Prompt ▸ Please copy every line of the records below that holds the word "file".

Data for the task ▸
------------------------------------

import Summits.BirchSwinnertonDyer.Rank1Residual.GaloisImage.WildNineTorsionAbscissaValuation
import Summits.BirchSwinnertonDyer.Rank1Residual.GaloisImage.ThreeTorsionCubeRootDelta
import HarnessLib

/-!
# The `3`-adic tower INSIDE the EXOTIC core `v₃(j − 1728) = 3`: the rows with `3 ∣ v₃(c₆)`,
# `v₃(j) ≥ 6` and `2c₆/Δ` a `3`-adic cube to second order (`c₆′ ≡ ±2 mod 9`) — binder-free
# (cell `b2b-bsdres`, team n1011, seat p02 gen 4 — row T-b11 ARM A 'm = 3 structure', file F3c)

HONEST FRAMING (cell `b2b-bsdres`, run/shared/lean/b2b/bsd-rank1-residual/, verbatim in every
file): the goal of the cell is to DELETE the COMBINATION-SHAPED residual classes of the
Birch–Swinnerton-Dyer formula for ALL analytic-rank `≤ 1` elliptic curves over `ℚ` — "full BSD
formula for every rank `≤ 1` curve in class `C`" assembled STRICTLY from published theorems — so
that the rank-`≤ 1` remainder becomes exactly the CONSTRUCTION-SHAPED classes, which are TYPED
(missing-input `Prop`s), NOT attempted. This is not "finishing BSD". Team n1011 (N10 / N11):
research route; no claim beyond the stated classes; labels UNCHANGED; nothing is booked. Theorems
only (no definition, no named fact).

## What this file proves

Let `E = W/ℚ` be given by a model integral at `3` in the sense `v₃(c₄) = n₄`, `v₃(c₆) = n₆`,
`v₃(Δ) = n_Δ` with `n₄ n₆ n_Δ : ℕ`, and suppose

* `2·n₆ = n_Δ + 3` — i.e. `v₃(j − 1728) = 3`, ELKIES' VALUE (`j − 1728 = c₆²/Δ`);
* `3·n₄ ≥ n_Δ + 6` — i.e. `v₃(j) ≥ 6` (`j = c₄³/Δ`);
* `3 ∣ n₆` — conductor exponent `f₃ = 3` on these rows (Ogg: `v₃(Δ_min) ≡ 3 mod 6`);
* `∃ c ∈ ℚ, v₃(c³Δ/(2c₆) − 1) ≥ 2` — `2c₆/Δ` is a `3`-adic cube to second order; on a minimal model
  `⟺ c₆/3^{n₆} ≡ ±2 (mod 9)` (then `c = ∓4·3^{1 − n₆/3}`).

Then **`27 ∣ #ρ̄_{E,9}(I_𝔓)`** (`twentySeven_dvd_card_inertia_map_galoisRepTorsion_nine_of_cubeRoot`)
and hence, if `ρ̄_{E,3}` is onto, **`ρ̄_{E,3ⁿ}` is onto for every `n`**
(`towerSurj_three_of_surj_of_cubeRoot`; `imageContainsSL2_three_of_surj_of_cubeRoot`, Kato (12.5.2)).

MECHANISM.  ARM A's transport read on the abscissa (F3b
`exists_nineTorsion_abscissa_sub_twoTorsion_valuation`): a point `Q = (x₀, y₀)` of order `9` and a
`2`-torsion abscissa `e` with `v(x₀ − e)¹⁶² v(3)³ = v(Δ)²⁷`, i.e. `val(x₀ − e) = n₆/3 − 14/27`.  The
element `e` is NOT in `ℚ(E[9])`, but under the hypotheses it is `3`-adically within `n₆/3 − 9/27` of
`β = (c·ωᵏδ − b₂)/12 ∈ ℚ(E[3])` for one of the three cube roots `ωᵏδ` of `Δ` (F3a
`exists_cubeRoots_Δ_mem_divisionField_three`): with `z = 12e + b₂` one has `z³ = 3c₄z + 2c₆`
(the `2`-division cubic, tree `mul_Ψ₂Sq_eval_eq`) and
`∏ₖ (z − cωᵏδ) = z³ − c³Δ = (2c₆ − c³Δ) + 3c₄z` has valuation `≥ n₆ + 2`, so one factor has
valuation `≥ (n₆ + 2)/3`.  Hence `x₀ − β ∈ ℚ(E[9])` has `val = n₆/3 − 14/27`, denominator `27`:
`27 ∣ #ρ̄₉(I_𝔓)` by the count socket (gen 2, p254468) — more than the `3` scalars — and the tower
follows from the first-order witness (p252833).  On the other wild `m = 3` rows (`c₆′ ≡ ±1, ±4`)
no rational multiple of a cube root of `Δ` is that close to `e`, and indeed Elkies' curves live
there.

NUMERICS (EVIDENCE, `HOME/b2b-bsdres-n1011-p02/m3/M3-LOCAL-NOTE.md` §6): the hypotheses single out
154 of the 749 sampled m = 3 cells (all with `f₃ = 3`, `v₃ j ≥ 6`, `c₆′ ≡ ±2`), every one of which
shows ramification index `27` on a `9`-torsion abscissa; exact check of the mechanism on 5400bu1 /
10584h1 (Newton polygon of `∏_{i,k}(w − zᵢ + cωᵏδ)`: `{v(z)+1 ×3, v(z)+1/2 ×6}`) versus the
`v₃ j = 3` cells 5940b1 / 10584i1 (`{v(z)+1/3 ×9}`).  Nothing booked; no label change.

References: [Serre1972] §5.3 (`ℚ(E[3]) ⊇ ℚ(μ₃, ∛Δ)`); [SerreLocalFields1979] Ch. I §7;
[SerreAbelianLadic1968] IV-23 Lemma 3; [Elkies2006] arXiv:math/0612734; [Kato2004Asterisque]
(12.5.2) p. 222.
-/

noncomputable section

------------------------------------

Task result ▸
# (cell `b2b-bsdres`, team n1011, seat p02 gen 4 — row T-b11 ARM A 'm = 3 structure', file F3c)
file): the goal of the cell is to DELETE the COMBINATION-SHAPED residual classes of the
## What this file proves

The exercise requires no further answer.